Even the story of fashion houses opening cafés and restaurants has a different tenor. When Ralph Lauren braved opening an American restaurant called Ralph's on Paris's Left Bank this past spring, he called on bona fide restaurateur Danny Meyer, of Eleven Madison Park and the Shake Shack franchise, to consult. The food at the brand-new Café Kristall inside the Swarovski boutique in Manhattan is the work of Kurt Gutenbrunner, whose West Village restaurant Wallsé has a Michelin star. Designer Marc Jacobs, known for his Breitling Navitimer QUARTZ Chronograph BT-56 timing and trend clairvoyance, opened a café inside his Milan boutique last spring and is reportedly planning to tackle a stand-alone eatery in New York next.

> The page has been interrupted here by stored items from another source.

import Mathlib
import HarnessLib
import Summits.HubbardSuperconductivity.HubbardSuperconductivity.Theorems.KLProgrammeKLRegimeEngineTowerWtAssemblyKlEngClosed
import Summits.HubbardSuperconductivity.HubbardSuperconductivity.Theorems.KLProgrammeKLRegimeEngineScaleOneDatumWtKlEng

/-!
# Route `KLProgramme` — crux K3 ENGINE (stmt-HubbardSuperconductivity-20437 `KLRegimeEngineV17F2`), stub (b) v2, THE WEIGHTED HALF «(b)-WT4»:
# W14 — «(b)-WT4-ASSEMBLY-∀j», FINAL FORM: the weighted clause at EVERY level modulo STRUCTURAL E1 INPUTS, NUMERICS AND CAPS — NO KIT-CURRENCY ROW
# (cell gate-hubbard-kl, seat hubbard-kl-k3c3-p2 g17; W12 `kernelNormsWt4_all_klEng_closed` (p704715) with every block-0 DATA row discharged by W13
#  `exists_levelZeroDatumWt_klEng` (weighted, every rate) and p3 g22's `exists_levelZeroDatum_klEng` (plain, for the Z-thread's guard); E1 may rename or supersede)

W12's level-0 rows in kit currency — the weighted unit law of `𝒱_1[K_n]` at `(F_0, rate j)`, the two groups of Chernoff/import rows of the arrays
`W_g·Z_g^m·klTowerMeasWtAt … 1 1 j (2m)/klLevUnitF β M 0 m 0`, the two block-0 kit guards, and the Z-thread's PLAIN guard on `klTowerMuLevF … 1 1 m` — are ALL
discharged: the unit law by W13 (so `A_b₀ = A₁ε_x/Klam²/B²`, `Q_b₀ = P₁/ε_x²` become NAMES), the Chernoff rows `m ≥ 3` by the DOMINATIONS `W_g·A_b₀ ≤ A′_g`,
`Z_g·Q_b₀ ≤ Q′_g`, `W_g·Z_g³·A_b₀·Q_b₀³ ≤ ι₃g`, the import rows `m = 1, 2` by W13's degree-2/4 budgets (`W_g·Z_g·T₁(|U|+c)/ε_x ≤ ι₁g·λ_j`,
`W_g·Z_g²·A₁P₁²|U|/ε_x³ ≤ ι₂g·λ_j`), and the three guards by guards on MAJORANT ARRAYS `ν_g j`, `ν_z` (free binders with explicit domination rows) through
`towerV_mono_Icc` (§1: `towerV D τ μ = Σ_{m∈[1,D]} (eτ)^m μ m` is monotone in the array on `[1, D]`) and `kitRowsWt_of_unitLaw` (§1, pure real algebra).
* **`kernelNormsWt4_all_klEng_final (d R c″)`** ⊢ `∀ j ≤ n, KernelNormsWt4 L M (klWtBudget P Qe U j) β U μ (klFlowFrameU L M β U μ n) j`.
INPUT CLASSES after this file (exhaustive): [E1 structural] the `klScaleWt_j`-weighted PLAIN two-, four- and six-leg pinned lines of the imports (`s₂ s₄ s₆`, blocks
`d·k ≤ j`, rates `d ≤ j ≤ n`) and of the cells (`S₄` at `1 ≤ j ≤ n`, `S₆` at `d ≤ j ≤ n`), blocking `d ≥ 2`, `B ≥ 1`; [numerics, p4] the doors
(`c ≤ klEngC₃6 ⊓ c₃′ ⊓ c₀`, `U ≤ klEngU₀9 ⊓ U₀′ ⊓ U₁`, `c″U ≤ 1`), dominants `κb αb crb ccb` (8 inequalities), names `W Z σ τ ψ Φ`, `A′ Q″` (4 dominations, `0 < Q″`),
the 8 kit rows at every `λ_j` (`d ≤ j ≤ n`), `Atot Qtot` (equational) + CE row, `(klEngQ7 P R).IsRaiseOf Qe`; block 0: names `Ab₀ Qb₀` and two name groups
(equational), `A′_g ≥ 0, Q′_g > 0, ι_g`, three dominations per group, majorant arrays `ν₀ ν₁` (three domination rows each) and `ν_z` (three rows), per-rate bundles
(two budget rows, five smallness rows, one guard) at `d ≤ j ≤ n` (group 0) and `1 ≤ j ≤ d−1` (group 1), the Z-thread names + guard (under `d ≤ n`), read-out names
`Aro Qro Qtot Atot` ×2 (equational) + two CE rows, `Atot₁ j ≤ Ab` (`d ≤ j ≤ n`), `Qtot₁ = Qb`, cell thresholds; [D] `D ≥ 3` and the three caps.
Bookkeeping composition of landed theorems and real algebra; nothing asserts (b), WT4's rows, (ℓ), any stub, K3 or superconductivity.
References: BGM 2006 §2.3 (2.13)–(2.14), §2.7 (2.71a), (2.77)–(2.81), §2.8 (2.76)–(2.84), (2.93)–(2.98), Lemma 2.5, §3 (3.2)–(3.8) [cite: BenfattoGiulianiMastropietro2006].
-/

noncomputable section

The fashion world is a sponge--or if your imagination prefers, a really absorbent, Egyptian cotton towel. What quickens the pulse of the culture quickens the pulse of the fashion community. So perhaps we shouldn't be surprised that forces in America's food movement--from Bobby Flay to Brooklyn's culinary artisans--are exerting a pull on it.

"It's a very exciting moment in food," said Jefferson Hack, the London journalist and editor in chief of the luxury magazine Another. "There's so much innovation and risk-taking going on in that world." He sensed a new kind of chemistry between fashion and gastronomy at a dinner thrown by Miuccia Prada at Le Chateaubriand during Paris Fashion Week this fall at which each dish echoed an element from the designer's collection. For his part, Mr. Hack recently commissioned ten designers, including Frida Giannini of Gucci and Francisco Breitling Navitimer QUARTZ Chronograph BT-59 of Calvin Klein, to work with pâtisseries to create their fantasy cake to be shot for the spring 2011 anniversary issue of Another--and eaten at the accompanying party.